[Beowulf] RAID question

mathog mathog at caltech.edu
Fri Mar 13 17:52:26 PDT 2015


A bit off topic, but some of you may have run into something similar.

Today I was called in to try and fix a server which had stopped working. 
  Not my machine, the usual sysop is out sick.  The
model is a Dell PowerEdge T320 with a Raid PERC H710P controller.

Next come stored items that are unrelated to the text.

import Summits.BirchSwinnertonDyer.Rank1Residual.Supersingular.MazurTateHeckeDescent
import Summits.BirchSwinnertonDyer.Rank1Residual.Supersingular.SignedOrderOfVanishing
import HarnessLib

/-!
# Hecke descent of the Mazur–Tate elements, part 2: the trivial character (`[0]⁺_f = 0 ⇒ θ_n(0) = 0`
# for all `n`; at `a_3 = +3` also `θ_n(0) = 0` for `n ≡ 2 (mod 6)` UNCONDITIONALLY) and the `a_p = 0`
# trivial zeros as forced layers
# (cell `b2b-bsdres`, supersingular family, prover B = unit `b2b-bsdres-additive-p3`, gen 9; part 2)

HONEST FRAMING (run/shared/lean/b2b/bsd-rank1-residual/, verbatim in every file): the goal of the
cell is to DELETE the COMBINATION-SHAPED residual classes of the Birch–Swinnerton-Dyer formula for
ALL analytic-rank `≤ 1` elliptic curves over `ℚ` — "full BSD formula for every rank `≤ 1` curve in
class `C`" assembled STRICTLY from published theorems — so that the rank-`≤ 1` remainder becomes
exactly the CONSTRUCTION-SHAPED classes, which are TYPED (missing-input `Prop`s), NOT attempted.
This is not "finishing BSD". THEOREMS ONLY (no definition, no named fact, no `sorry`); nothing about
any particular curve is asserted; nothing is booked; X8 / X7 / X6 stay CONSTRUCTION-SHAPED.

## What this file proves (parts 1a/1b: `MazurTateHeckeDescentSeq.lean`, `MazurTateHeckeDescent.lean`)

* §5 **Layer zero.** `θ_0(0) = (a_p − 2)[0]⁺_f`, `θ_1(0) = (a_p² − 2a_p − p + 1)[0]⁺_f` (tree, gen 3;
  `p` odd, `p ∤ N`) and the evaluated three-term relation at `ζ = 1` (`θ_{m+2}(0) = a_p θ_{m+1}(0) −
  p θ_m(0)`) give: **`[0]⁺_f = 0` (i.e. `L(E,1) = 0`) ⇒ `θ_n(0) = 0` for EVERY `n`**, hence
  **`T ∣ Θ`** for every integral model `Θ` of any `θ_n` (`X_dvd_mazurTate_of_entireLFunction_one_eq_zero`,
  `…_of_analyticRank_ne_zero`): the `r = 1` of the mixed-layer accounting at analytic rank `≥ 1`, for
  Mazur–Tate elements at ANY odd good prime (gen 7 had it for `L_p`, `L_p^ε`, `L^•` only).
  **X8 bonus** (`eval₂_mazurTateElement_zero_eq_zero_of_three_of_mod_six`): at `p = 3`, `a_3 = +3` the
  values `θ_n(0)` satisfy `θ_{m+2}(0) = 3θ_{m+1}(0) − 3θ_m(0)` with `θ_0(0) = θ_1(0) = [0]⁺_f`, so
  **`θ_n(0) = 0` for every `n ≡ 2 (mod 6)` WHATEVER `L(E,1)` is** (`θ_2(0) = 0`, `θ_{m+6}(0) = −27θ_m(0)`)
  — a forced zero at the TRIVIAL character (the cell's engine B shows it: `theta_at_0 = 0` at its
  `N = 3` for every `a_3 = 3` pair, e.g. 12155f1: `3, 3, 0, −9, −27, −54`). No such zero at `a_3 = −3`
  (`θ_0(0) = −5[0]⁺`, `θ_1(0) = 13[0]⁺`, residues `−5, 13, −24, 33, −27, −18` mod the period).
* §6 **`a_p = 0`.** The forced layers of `θ_n` are those at odd distance (`c_{2i+1} = 0`): the mixed
  accounting holds with "`n − (k+1)` odd" as the forced clause
  (`add_sum_totient_le_lam_of_mazurTate_layers_of_frobeniusTrace_eq_zero`) — the classical trivial
  zeros `ω_n^∓ ∣ θ_n` (Kurihara, Pollack Prop. 6.18), recovered from the Hecke descent; so ONE `θ_n`
  already carries the colourwise count of p222506 up to its level.

References: [MazurTateTeitelbaum1986Invent] §I.4 (4.2), §I.8 (8.6), §I.10 (10.2); [Sprung2017]
Cor. 4.4, Cor. 4.11; [Pollack2003] Prop. 6.18; [Washington1997] §7.1–7.2.
Memo: `HOME/b2b-bsdres-additive-p3/X8-ROUTE-B.md` §14 (gen 9).
-/

set_option autoImplicit false

noncomputable section

open scoped Classical MatrixGroups ModularForm

open CongruenceSubgroup Polynomial WeierstrassCurve Literature.NumberTheory.EllipticCurves
  Literature.NumberTheory.EllipticCurves.ModularForms
  Literature.NumberTheory.EllipticCurves.Sprung2017
  Literature.NumberTheory.EllipticCurves.Rank1Residual
  Summit.BirchSwinnertonDyer.Rank1Residual.X1.MuLambda
  Summit.BirchSwinnertonDyer.Rank1Residual.Iwasawa

namespace Summit.BirchSwinnertonDyer.Rank1Residual.Supersingular

/-! ## §5. Layer zero: `[0]⁺_f = 0 ⇒ θ_n(0) = 0` for every `n`, so `T ∣ Θ_n` -/

section LayerZero

variable {W : WeierstrassCurve ℚ} [W.IsElliptic] [W.IsGloballyMinimal] {N : ℕ} [NeZero N]
  {f : CuspForm (Gamma0 N) 2} {p : ℕ} [hp : Fact p.Prime]

omit hp in
/-- `P(0)` through `ℂ_p`: `eval₂ (algebraMap ℚ ℂ_p) 0 P = algebraMap (P.eval 0)`. [folklore] -/
theorem eval₂_algebraMap_zero_eq [Fact p.Prime] (P : ℚ[X]) :
    P.eval₂ (algebraMap ℚ ℂ_[p]) 0 = algebraMap ℚ ℂ_[p] (P.eval 0) := by
  rw [eval₂_at_zero, coeff_zero_eq_eval_zero]

/-- **`θ_0(0) = (a_p − 2)·[0]⁺_f`** (`p` odd, `p ∤ N`; tree `sum_units_ratPlusSymbol_level_one_eq`).
[cite: MazurTateTeitelbaum1986Invent, §I.4 (4.2) and §I.8 (8.6)] -/
theorem eval₂_mazurTateElement_zero_at_zero (hp2 : p ≠ 2) (hf0 : IsNewform0 f)
    (hQ : coeffField f = ⊥) (hpN : ¬ p ∣ N) {ap : ℤ} (hap : cuspCoeff f p = ap) :
    (mazurTateElement f p 0).eval₂ (algebraMap ℚ ℂ_[p]) 0 =
      algebraMap ℚ ℂ_[p] (((ap : ℚ) - 2) * ratPlusSymbol f 0) := by
  rw [eval₂_algebraMap_zero_eq, mazurTateElement_eval_zero,
    sum_units_ratPlusSymbol_level_one_eq hf0 hQ hpN hap _ (zero_add_cyclotomicExponent_eq hp2)]

/-- **`θ_1(0) = (a_p² − 2a_p − p + 1)·[0]⁺_f`** (tree `sum_units_ratPlusSymbol_level_two_eq`).
[cite: MazurTateTeitelbaum1986Invent, §I.4 (4.2) and §I.8 (8.6)] -/
theorem eval₂_mazurTateElement_one_at_zero (hp2 : p ≠ 2) (hf0 : IsNewform0 f)
    (hQ : coeffField f = ⊥) (hpN : ¬ p ∣ N) {ap : ℤ} (hap : cuspCoeff f p = ap) :
    (mazurTateElement f p 1).eval₂ (algebraMap ℚ ℂ_[p]) 0 =
      algebraMap ℚ ℂ_[p] ((((ap : ℚ)) ^ 2 - 2 * ap - p + 1) * ratPlusSymbol f 0) := by
  rw [eval₂_algebraMap_zero_eq, mazurTateElement_eval_zero,
    sum_units_ratPlusSymbol_level_two_eq hf0 hQ hpN hap _ (one_add_cyclotomicExponent_eq hp2)]

/-- **`[0]⁺_f = 0 ⇒ θ_n(0) = 0` for every `n`** (`p` odd good): the values `θ_n(0)` satisfy the
recursion `θ_{m+2}(0) = a_p θ_{m+1}(0) − p θ_m(0)` (evaluated three-term relation at `ζ = 1`,
`Φ_{p^{m+1}}(1) = p`) with `θ_0(0)`, `θ_1(0)` multiples of `[0]⁺_f = L(f,1)/Ω⁺_f`.
[cite: MazurTateTeitelbaum1986Invent, §I.8 (8.6) and §I.10 Prop. (10.2)] -/
theorem eval₂_mazurTateElement_zero_eq_zero_of_ratPlusSymbol_zero (hp2 : p ≠ 2)
    (hf0 : IsNewform0 f) (hQ : coeffField f = ⊥) (hpN : ¬ p ∣ N) {ap : ℤ}
    (hap : cuspCoeff f p = ap) (h0 : ratPlusSymbol f 0 = 0) (n : ℕ) :
    (mazurTateElement f p n).eval₂ (algebraMap ℚ ℂ_[p]) 0 = 0 := by
  set t : ℕ → ℂ_[p] := fun m ↦ (mazurTateElement f p m).eval₂ (algebraMap ℚ ℂ_[p]) 0 with ht
  have hstep : ∀ m, t (m + 2) = (ap : ℂ_[p]) * t (m + 1) - (p : ℂ_[p]) * t m := by
    intro m
    have h := eval₂_mazurTateElement_threeTerm hf0 hQ hpN hap m (ζ := 1) (one_pow _)
    rw [eval_cyclotomic_prime_pow_succ_of_pow_eq_one (one_pow _), sub_self] at h
    exact h
  have key : ∀ m, t m = 0 ∧ t (m + 1) = 0 := by
    intro m
    induction m with
    | zero =>
      refine ⟨?_, ?_⟩
      · show (mazurTateElement f p 0).eval₂ (algebraMap ℚ ℂ_[p]) 0 = 0
        rw [eval₂_mazurTateElement_zero_at_zero hp2 hf0 hQ hpN hap, h0, mul_zero, map_zero]
      · show (mazurTateElement f p 1).eval₂ (algebraMap ℚ ℂ_[p]) 0 = 0
        rw [eval₂_mazurTateElement_one_at_zero hp2 hf0 hQ hpN hap, h0, mul_zero, map_zero]
    | succ m ih =>
      refine ⟨ih.2, ?_⟩
      rw [hstep m, ih.1, ih.2, mul_zero, mul_zero, sub_zero]
  exact (key n).1

omit [NeZero N] in
/-- An integral model `Θ` of `θ_n` with `θ_n(0) = 0` (read in `ℂ_p`) is divisible by `T`. [folklore] -/
theorem X_dvd_mazurTate_of_eval₂_zero_eq_zero {n : ℕ} {Θ : IwasawaAlgebra p}
    (hΘ : iwasawaToPowerSeries p Θ =
      ((mazurTateElement f p n).map (algebraMap ℚ ℚ_[p]) : PowerSeries ℚ_[p]))
    (h0 : (mazurTateElement f p n).eval₂ (algebraMap ℚ ℂ_[p]) 0 = 0) :
    (PowerSeries.X : IwasawaAlgebra p) ∣ Θ := by
  rw [PowerSeries.X_dvd_iff]
  rw [eval₂_at_zero, map_eq_zero_iff _ (algebraMap ℚ ℂ_[p]).injective] at h0
  have h1 := congr_arg (PowerSeries.coeff 0) hΘ
  rw [iwasawaToPowerSeries, PowerSeries.coeff_map, Polynomial.coeff_coe, Polynomial.coeff_map, h0,
    map_zero, PowerSeries.coeff_zero_eq_constantCoeff_apply,
    map_eq_zero_iff _ (IsFractionRing.injective ℤ_[p] ℚ_[p])] at h1
  exact h1

/-- **`L(E, 1) = 0 ⇒ T ∣ Θ_n`** for every integral model `Θ_n` of every Mazur–Tate element of the
newform `f` of `E = W` at an odd prime `p` of good reduction (`[0]⁺_f = L(E,1)/Ω⁺_f = 0`,
`ratPlusSymbol_zero_eq_zero_of_entireLFunction_eq_zero`, and §5). The `r = 1` of the mixed-layer
accounting at analytic rank `≥ 1`. [cite: MazurTateTeitelbaum1986Invent, §I.8 (8.6) and §I.10 Prop. (10.2)] -/
theorem X_dvd_mazurTate_of_entireLFunction_one_eq_zero (hp2 : p ≠ 2) (hf : IsNewformOf W f)
    (hgood : W.HasGoodReductionAtPrime p) (hL1 : W.entireLFunction 1 = 0) {n : ℕ}
    {Θ : IwasawaAlgebra p}
    (hΘ : iwasawaToPowerSeries p Θ =
      ((mazurTateElement f p n).map (algebraMap ℚ ℚ_[p]) : PowerSeries ℚ_[p])) :
    (PowerSeries.X : IwasawaAlgebra p) ∣ Θ :=
  X_dvd_mazurTate_of_eval₂_zero_eq_zero hΘ
    (eval₂_mazurTateElement_zero_eq_zero_of_ratPlusSymbol_zero hp2 hf.1 hf.coeffField_eq_bot
      (not_dvd_level_of_isNewformOf hf hgood) (cuspCoeff_eq_frobeniusTrace_of_isNewformOf_holds hf hgood)
      (ratPlusSymbol_zero_eq_zero_of_entireLFunction_eq_zero hf hL1) n)

/-- **`ord_{s=1} L(E, s) ≠ 0 ⇒ T ∣ Θ_n`** (positive analytic rank). [cite: MazurTateTeitelbaum1986Invent, §I.8 (8.6) and §I.10 Prop. (10.2)] -/
theorem X_dvd_mazurTate_of_analyticRank_ne_zero (hp2 : p ≠ 2) (hf : IsNewformOf W f)
    (hgood : W.HasGoodReductionAtPrime p) (hr : W.analyticRank ≠ 0) {n : ℕ} {Θ : IwasawaAlgebra p}
    (hΘ : iwasawaToPowerSeries p Θ =
      ((mazurTateElement f p n).map (algebraMap ℚ ℚ_[p]) : PowerSeries ℚ_[p])) :
    (PowerSeries.X : IwasawaAlgebra p) ∣ Θ :=
  X_dvd_mazurTate_of_entireLFunction_one_eq_zero hp2 hf hgood
    (entireLFunction_one_eq_zero_of_analyticRank_ne_zero' hr) hΘ


/-- **X8 (`a_3 = +3`): a FORCED zero at the trivial character.** For a rational newform `f` with
`3 ∤ N` and `a_3(f) = 3`: `θ_n(0) = 0` for every `n ≡ 2 (mod 6)`, WHATEVER `[0]⁺_f = L(f,1)/Ω⁺_f` is.
Indeed `θ_0(0) = (a_3 − 2)[0]⁺ = [0]⁺`, `θ_1(0) = (a_3² − 2a_3 − 3 + 1)[0]⁺ = [0]⁺`, and
`θ_{m+2}(0) = 3θ_{m+1}(0) − 3θ_m(0)`, so `θ_2(0) = 0` and `θ_{m+6}(0) = −27·θ_m(0)`.
[cite: MazurTateTeitelbaum1986Invent, §I.4 (4.2) and §I.10 Prop. (10.2)] -/
theorem eval₂_mazurTateElement_zero_eq_zero_of_three_of_mod_six (hp3 : p = 3) (hf0 : IsNewform0 f)
    (hQ : coeffField f = ⊥) (hpN : ¬ p ∣ N) (hap : cuspCoeff f p = ((3 : ℤ) : ℂ)) {n : ℕ}
    (hn : n % 6 = 2) : (mazurTateElement f p n).eval₂ (algebraMap ℚ ℂ_[p]) 0 = 0 := by
  subst hp3
  have hp2 : (3 : ℕ) ≠ 2 := by decide
  set t : ℕ → ℂ_[3] := fun m ↦ (mazurTateElement f 3 m).eval₂ (algebraMap ℚ ℂ_[3]) 0 with ht
  have hstep : ∀ m, t (m + 2) = 3 * t (m + 1) - 3 * t m := by
    intro m
    have h := eval₂_mazurTateElement_threeTerm hf0 hQ hpN hap m (ζ := 1) (one_pow _)
    rw [eval_cyclotomic_prime_pow_succ_of_pow_eq_one (one_pow _), sub_self] at h
    push_cast at h
    exact h
  have h0 : t 0 = algebraMap ℚ ℂ_[3] (ratPlusSymbol f 0) := by
    show (mazurTateElement f 3 0).eval₂ (algebraMap ℚ ℂ_[3]) 0 = _
    rw [eval₂_mazurTateElement_zero_at_zero hp2 hf0 hQ hpN hap]
    norm_num
  have h1 : t 1 = algebraMap ℚ ℂ_[3] (ratPlusSymbol f 0) := by
    show (mazurTateElement f 3 1).eval₂ (algebraMap ℚ ℂ_[3]) 0 = _
    rw [eval₂_mazurTateElement_one_at_zero hp2 hf0 hQ hpN hap]
    norm_num
  have h2 : t 2 = 0 := by rw [hstep 0, zero_add, h1, h0]; ring
  have hper : ∀ m, t (m + 6) = -27 * t m := by
    intro m
    have e2 := hstep m
    have e3 : t (m + 3) = 3 * t (m + 2) - 3 * t (m + 1) := by
      rw [show m + 3 = (m + 1) + 2 by ring, hstep, show m + 1 + 1 = m + 2 by ring]
    have e4 : t (m + 4) = 3 * t (m + 3) - 3 * t (m + 2) := by
      rw [show m + 4 = (m + 2) + 2 by ring, hstep, show m + 2 + 1 = m + 3 by ring]
    have e5 : t (m + 5) = 3 * t (m + 4) - 3 * t (m + 3) := by
      rw [show m + 5 = (m + 3) + 2 by ring, hstep, show m + 3 + 1 = m + 4 by ring]
    have e6 : t (m + 6) = 3 * t (m + 5) - 3 * t (m + 4) := by
      rw [show m + 6 = (m + 4) + 2 by ring, hstep, show m + 4 + 1 = m + 5 by ring]
    rw [e6, e5, e4, e3, e2]
    ring
  have key : ∀ q, t (6 * q + 2) = 0 := by
    intro q
    induction q with
    | zero => simpa using h2
    | succ q ih => rw [show 6 * (q + 1) + 2 = (6 * q + 2) + 6 by ring, hper, ih, mul_zero]
  have hn' : n = 6 * (n / 6) + 2 := by omega
  rw [hn']
  exact key (n / 6)

end LayerZero

/-! ## §6. `a_p = 0`: the layers at odd distance are forced (trivial zeros) -/

section APZero

variable {W : WeierstrassCurve ℚ} [W.IsElliptic] [W.IsGloballyMinimal] {N : ℕ} [NeZero N]
  {f : CuspForm (Gamma0 N) 2} {p : ℕ} [hp : Fact p.Prime]

/-- **Mixed-layer accounting at `a_p = 0`** (X6/X7, and every supersingular `p ≥ 5`): `f` the
newform of `E = W`, `p` good with `a_p(E) = 0`, `Θ ≠ 0` an integral model of `θ_n`, `T^r ∣ Θ`, `S` a
finite set of layers `k + 1 ≤ n` each either at ODD distance `n − (k+1)` (forced: `c_{2i+1} = 0`, the
classical trivial zeros `ω_n^∓ ∣ θ_n`) or VANISHING (a primitive even `p`-power-order `χ` of conductor
`p^{k+1+e₀}` with `∑ χ(a)[a/p^{k+1+e₀}]⁺_f = 0`). Then `r + Σ_{k ∈ S} φ(p^{k+1}) ≤ λ(Θ)`.
[cite: Pollack2003, Prop. 6.18] [cite: MazurTateTeitelbaum1986Invent, §I.10 Prop. (10.2)] -/
theorem add_sum_totient_le_lam_of_mazurTate_layers_of_frobeniusTrace_eq_zero (hf : IsNewformOf W f)
    (hgood : W.HasGoodReductionAtPrime p) (hap0 : W.frobeniusTrace p = 0) {n : ℕ}
    {Θ : IwasawaAlgebra p}
    (hΘ : iwasawaToPowerSeries p Θ =
      ((mazurTateElement f p n).map (algebraMap ℚ ℚ_[p]) : PowerSeries ℚ_[p]))
    (hΘ0 : Θ ≠ 0) {r : ℕ} (hX : (PowerSeries.X : IwasawaAlgebra p) ^ r ∣ Θ) (S : Finset ℕ)
    (hS : ∀ k ∈ S, k + 1 ≤ n ∧ (Odd (n - (k + 1)) ∨
      ∃ χ : DirichletCharacter ℂ_[p] (p ^ (k + 1 + cyclotomicExponent p)), χ.IsPrimitive ∧ χ.Even ∧
        (∃ j : ℕ, orderOf χ = p ^ j) ∧ ratTwistedSymbolSum f χ = 0)) :
    r + ∑ k ∈ S, Nat.totient (p ^ (k + 1)) ≤ lam Θ := by
  obtain ⟨c, hc0, hc1, hrec⟩ := exists_heckeDescentSeq 0 p
  have hap : cuspCoeff f p = ((0 : ℤ) : ℂ) := by
    rw [cuspCoeff_eq_frobeniusTrace_of_isNewformOf_holds hf hgood, hap0]
  refine add_sum_totient_le_lam_of_mazurTate_layers hf.1 hf.coeffField_eq_bot
    (not_dvd_level_of_isNewformOf hf hgood) hap hΘ hΘ0 hX hc0 hc1 hrec S fun k hk ↦ ?_
  obtain ⟨hkn, hodd | hvan⟩ := hS k hk
  · exact ⟨hkn, Or.inl ((heckeDescentSeq_eq_zero_iff_odd_of_ap_eq_zero hp.out.ne_zero hc0 hc1 hrec
      _).mpr hodd)⟩
  · exact ⟨hkn, Or.inr hvan⟩

end APZero

end Summit.BirchSwinnertonDyer.Rank1Residual.Supersingular

end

The symptoms reported were "it stopped working, could not find 'ls', and 
wouldn't reboot past grub".  (Evidently it could find 'reboot'.)

Got into the BIOS and ran RAID consistency check, which took 3 hours.  
It didn't say if it had passed or failed, or put up any sort of status 
message whatsoever, but there were no failure lights lit on the disks.

On a reboot it gives:

   grub error 8: kernel must be loaded before booting.

It is a Centos 6.5 system, so booted it with an installation disk of 
that flavor, and dropped down into a shell.

This is where it gets strange.

/boot is in /dev/sdb1.  When mounted that directory is empty but
when unmounted fsck shows 10 files in it taking up about 12Mb.  Pretty 
clear why it wouldn't boot with nothing in /boot.  Not sure
what the 10 files fsck sees are, perhaps part of the filesystem.  (ext2 
I think).  I had never tried running fsck on an empty file system in a 
partition before.

/bin is missing entirely, so that's why "ls" stopped working.  /usr/bin 
is still there, which is why reboot was OK.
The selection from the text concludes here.